Zakupy kosmetyków przez Was polecanych cz.2

10:05

Cześć kochane,
Ostatnio jestem cały czas zabiegana, wczoraj postanowiłam nieco zwolnić i wybrać się na zakupy. Oto co wpadło w moje ręce :




O czarnym mydle marzyłam już od dawna, zachwycała mnie cudowna konsystencja tego produktu, zapach jest naturalny, przypadł mi do gustu. Wczoraj miałam już z nim pierwsze bliższe spotkanie i wiem ,że zostanie ze mną dłużej, wspaniale oczyścił i nawilżył moją skórę.



Kolejną rzeczą na jaką mnie skusiłyście to woda różana, słyszałam o niej multum dobrych rzeczy, postanowiłam więc wypróbować ją na sobie.



Wczoraj użyłam jej jako toniku , do przetarcia twarzy, na razie mogę tylko powiedzieć, że pachnie nieziemsko.
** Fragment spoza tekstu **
/-! ## One split prime, two killing places: the box dies -/

/-- **The `α̂`-box over `K3` with one split prime and TWO killing places with independent certificates is EMPTY.** For a Cohen–Pazuki pair over
`K3` with inert `N`, split `p = ϖϖ̄`, the valuation conditions off `3Np`, and two node places `w₀, w₁ ∌ 3Np` (`w(2) = w(s₃) = 1 > w(27s₃ − 4m₃³)`,
`9 ∤ N(w) − 1`) with certificates `ϖϖ̄² ≡ ζ^{c₀} y₀³ (mod w₀)`, `ϖϖ̄² ≡ ζ^{c₀'} y₀'³ (mod w₁)`, `c₀ ≢ c₀' (mod 3)`: every `μ₃`-torsor class `[C_u]`,
`u` of cube norm, lying in `Ш(V₃/K3)` vanishes — with NO generator. [cite: CohenPazuki2009, Theorem 2.1 and Proposition 2.2] -/
theorem torsorClass_eq_zero_of_mem_sha_of_norm_cube_of_split_doubleKill {N : ℕ} (hN0 : N ≠ 0)
    (hN : ∀ q ∈ N.primeFactors, q = 2 ∨ q % 3 = 2) {p : ℕ} (hp : p.Prime) (hp1 : p % 3 = 1) {a b : ℤ}
    (hab : a ^ 2 - a * b + b ^ 2 = p) {a₃ b₃ t m₃ s₃ : K3} (hb₃ : b₃ ≠ 0)
    (hd₃ : 4 * a₃ ^ 3 + 9 * b₃ ≠ 0) (ht : t ≠ 0) (hm₃ : t * m₃ = 3 * a₃) (hs₃ : t ^ 3 * s₃ = 4 * a₃ ^ 3 + 9 * b₃)
    (hvs : ∀ w : HeightOneSpectrum (𝓞 K3), ((3 * N * p : ℕ) : 𝓞 K3) ∉ w.asIdeal → w.valuation K3 (2 * s₃) = 1)
    (hvm : ∀ w : HeightOneSpectrum (𝓞 K3), ((3 * N * p : ℕ) : 𝓞 K3) ∉ w.asIdeal → w.valuation K3 (2 * m₃) ≤ 1)
    (w₀ : HeightOneSpectrum (𝓞 K3)) (hw₀ : ((3 * N * p : ℕ) : 𝓞 K3) ∉ w₀.asIdeal) (hw₀2 : w₀.valuation K3 2 = 1)
    (hw₀s : w₀.valuation K3 s₃ = 1) (hw₀D : w₀.valuation K3 (27 * s₃ - 4 * m₃ ^ 3) < 1)
    (hw₀9 : ¬ 9 ∣ Ideal.absNorm w₀.asIdeal - 1)
    {c₀ : ℕ} {y₀ : 𝓞 K3} (hcert : mkInt a b * mkInt (a - b) (-b) ^ 2 - zetaInt ^ c₀ * y₀ ^ 3 ∈ w₀.asIdeal)
    (w₁ : HeightOneSpectrum (𝓞 K3)) (hw₁ : ((3 * N * p : ℕ) : 𝓞 K3) ∉ w₁.asIdeal) (hw₁2 : w₁.valuation K3 2 = 1)
    (hw₁s : w₁.valuation K3 s₃ = 1) (hw₁D : w₁.valuation K3 (27 * s₃ - 4 * m₃ ^ 3) < 1)
    (hw₁9 : ¬ 9 ∣ Ideal.absNorm w₁.asIdeal - 1)
    {c₀' : ℕ} {y₀' : 𝓞 K3} (hcert' : mkInt a b * mkInt (a - b) (-b) ^ 2 - zetaInt ^ c₀' * y₀' ^ 3 ∈ w₁.asIdeal)
    (hind : c₀ % 3 ≠ c₀' % 3)
    {u : K3} (hu : u ≠ 0) (hsha : (kernelDatum hb₃ hd₃).torsorClass hu ∈ (cpCurve a₃ b₃).sha)
    (hnorm : ∃ r : ℚ, QuadraticAlgebra.norm u = r ^ 3) : (kernelDatum hb₃ hd₃).torsorClass hu = 0 := by
  set G := Subgroup.closure (Set.range
      fun P : (threeTorsionModel m₃ s₃).toAffine.Point => descentClass (threeTorsionModel m₃ s₃) m₃ s₃ P) with hG
  have hval : ∀ w : HeightOneSpectrum (𝓞 K3), ((3 * N * p : ℕ) : 𝓞 K3) ∉ w.asIdeal →
      (3 : ℤ) ∣ log (w.valuation K3 u) := by
    intro w hw
    obtain ⟨P, w', e, hw', hP⟩ :=
      exists_descent_pow_eq_adicCompletion_of_torsorClass_mem_sha hb₃ hd₃ ht hm₃ hs₃ hu hsha w
    have hval' : ∀ x : K3, Valued.v (algebraMap K3 (w.adicCompletion K3) x) = w.valuation K3 x :=
      fun x => valuedAdicCompletion_eq_valuation' w x
    have key := Carrier6137.three_dvd_log_of_descent_pow_eq' Valued.v (algebraMap K3 (w.adicCompletion K3))
      (by rw [hval']; exact hvs w hw) (by rw [hval']; exact hvm w hw) hu hw' hP
    rwa [hval'] at key
  obtain ⟨i, k, l, -, -, -, hkl, hi⟩ := K3.exists_cubeClass_eq_of_norm_cube_split hN0 hN hp hp1 hab hu hval hnorm
  have hz : (zeta : K3) ≠ 0 := isPrimitiveRoot_zeta.ne_zero (by norm_num)
  have hp0 : (p : ℤ) ≠ 0 := by exact_mod_cast hp.ne_zero
  have hϖ : (⟨a, b⟩ : K3) ≠ 0 := fun h0 => by
    have ha : (a : ℚ) = 0 := congrArg QuadraticAlgebra.re h0
    have hb : (b : ℚ) = 0 := congrArg QuadraticAlgebra.im h0
    have ha' : a = 0 := by exact_mod_cast ha
    have hb' : b = 0 := by exact_mod_cast hb
    subst ha'; subst hb'
    exact hp0 (by rw [← hab]; ring)
  have hϖ' : (⟨a - b, -b⟩ : K3) ≠ 0 := fun h0 => by
    have ha : (a : ℚ) - b = 0 := congrArg QuadraticAlgebra.re h0
    have hb : -(b : ℚ) = 0 := congrArg QuadraticAlgebra.im h0
    have hb' : b = 0 := by exact_mod_cast (neg_eq_zero.mp hb)
    subst hb'
    have ha' : a = 0 := by exact_mod_cast (show (a : ℚ) = 0 by simpa using ha)
    subst ha'
    exact hp0 (by rw [← hab]; ring)
  have hg : (⟨a, b⟩ : K3) * (⟨a - b, -b⟩ : K3) ^ 2 ≠ 0 := mul_ne_zero hϖ (pow_ne_zero _ hϖ')
  -- `g`-form: `[u] = [ζ^i (ϖϖ̄²)^k]`
  have hi' : cubeClass u = cubeClass ((zeta : K3) ^ i * ((⟨a, b⟩ : K3) * (⟨a - b, -b⟩ : K3) ^ 2) ^ k) := by
    rw [hi]; exact K3.cubeClass_mul_varpi_pow_eq hϖ hϖ' (pow_ne_zero _ hz) hkl
  have hmon : (zeta : K3) ^ i * ((⟨a, b⟩ : K3) * (⟨a - b, -b⟩ : K3) ^ 2) ^ k ≠ 0 := mul_ne_zero (pow_ne_zero _ hz) (pow_ne_zero _ hg)
  obtain ⟨r, hr, hur⟩ := (cubeClass_eq_cubeClass_iff hu hmon).mp hi'
  set gInt : 𝓞 K3 := mkInt a b * mkInt (a - b) (-b) ^ 2 with hgdef
  set xInt : 𝓞 K3 := zetaInt ^ i * gInt ^ k * gInt ^ 0 with hxdef
  have hxInt' : ((mkInt (a - b) (-b) : 𝓞 K3) : K3) = (⟨a - b, -b⟩ : K3) := by rw [coe_mkInt]; push_cast; rfl
  have hxK : (xInt : K3) = (zeta : K3) ^ i * ((⟨a, b⟩ : K3) * (⟨a - b, -b⟩ : K3) ^ 2) ^ k := by
    rw [hxdef, hgdef]; push_cast [coe_zetaInt, coe_mkInt, hxInt']; ring
  have hux : u = (xInt : K3) * r ^ 3 := by rw [hxK]; exact hur
  -- the two relations
  obtain ⟨hw₀3, hw₀p⟩ := not_mem_of_not_mem_mul hw₀
  obtain ⟨hw₁3, hw₁p⟩ := not_mem_of_not_mem_mul hw₁
  obtain ⟨y, hy⟩ := exists_sub_pow_three_mem_of_sha_nodePlace hb₃ hd₃ ht hm₃ hs₃ hu hsha hr hux w₀ hw₀3 hw₀2 hw₀s hw₀D
  obtain ⟨y', hy'⟩ := exists_sub_pow_three_mem_of_sha_nodePlace hb₃ hd₃ ht hm₃ hs₃ hu hsha hr hux w₁ hw₁3 hw₁2 hw₁s hw₁D
  have hrel₀ : 3 ∣ i + c₀ * k + c₀ * 0 := three_dvd_exponent_of_certs hw₀3 hw₀9 hcert hcert
    (cert_root_not_mem hab hw₀p hcert) (cert_root_not_mem hab hw₀p hcert) (by rw [hxdef] at hy; exact hy)
  have hrel₁ : 3 ∣ i + c₀' * k + c₀' * 0 := three_dvd_exponent_of_certs hw₁3 hw₁9 hcert' hcert'
    (cert_root_not_mem hab hw₁p hcert') (cert_root_not_mem hab hw₁p hcert') (by rw [hxdef] at hy'; exact hy')
  -- independence forces `k = 0`, then `3 ∣ i`: the class is trivial
  have hk3 : k < 3 := by rcases hkl with ⟨rfl, -⟩ | ⟨rfl, -⟩ | ⟨rfl, -⟩ <;> norm_num
  have hk0 : k = 0 := by
    interval_cases k
    · rfl
    · exfalso; apply hind; omega
    · exfalso; apply hind; omega
  subst hk0
  have h3i : 3 ∣ i := by simpa using hrel₀
  obtain ⟨d, rfl⟩ := h3i
  rw [(kernelDatum hb₃ hd₃).torsorClass_eq_zero_iff_cubeClass_mem_ker hu, hi', MonoidHom.mem_ker]
  refine torsorClassQuotHom_eq_one_of_mem_closure hb₃ hd₃ ht hm₃ hs₃ ?_
  rw [pow_zero, mul_one, pow_mul, isPrimitiveRoot_zeta.pow_eq_one, one_pow, cubeClass_one]
  exact G.one_mem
Następnie skusiłam się na trzy kallosy, bardzo długo trwało moje poszukiwanie bananowego więc gdy ujrzałam go w sklepie od razu wskoczył do koszyka.




Kolejnym kallosem jest odżywka czekoladowa, zapach dosyć fajny, ale nieco sztuczny, na działanie nie narzekam. O kallosach niedługo zrobię specjalny post także nie będę się rozwodzić.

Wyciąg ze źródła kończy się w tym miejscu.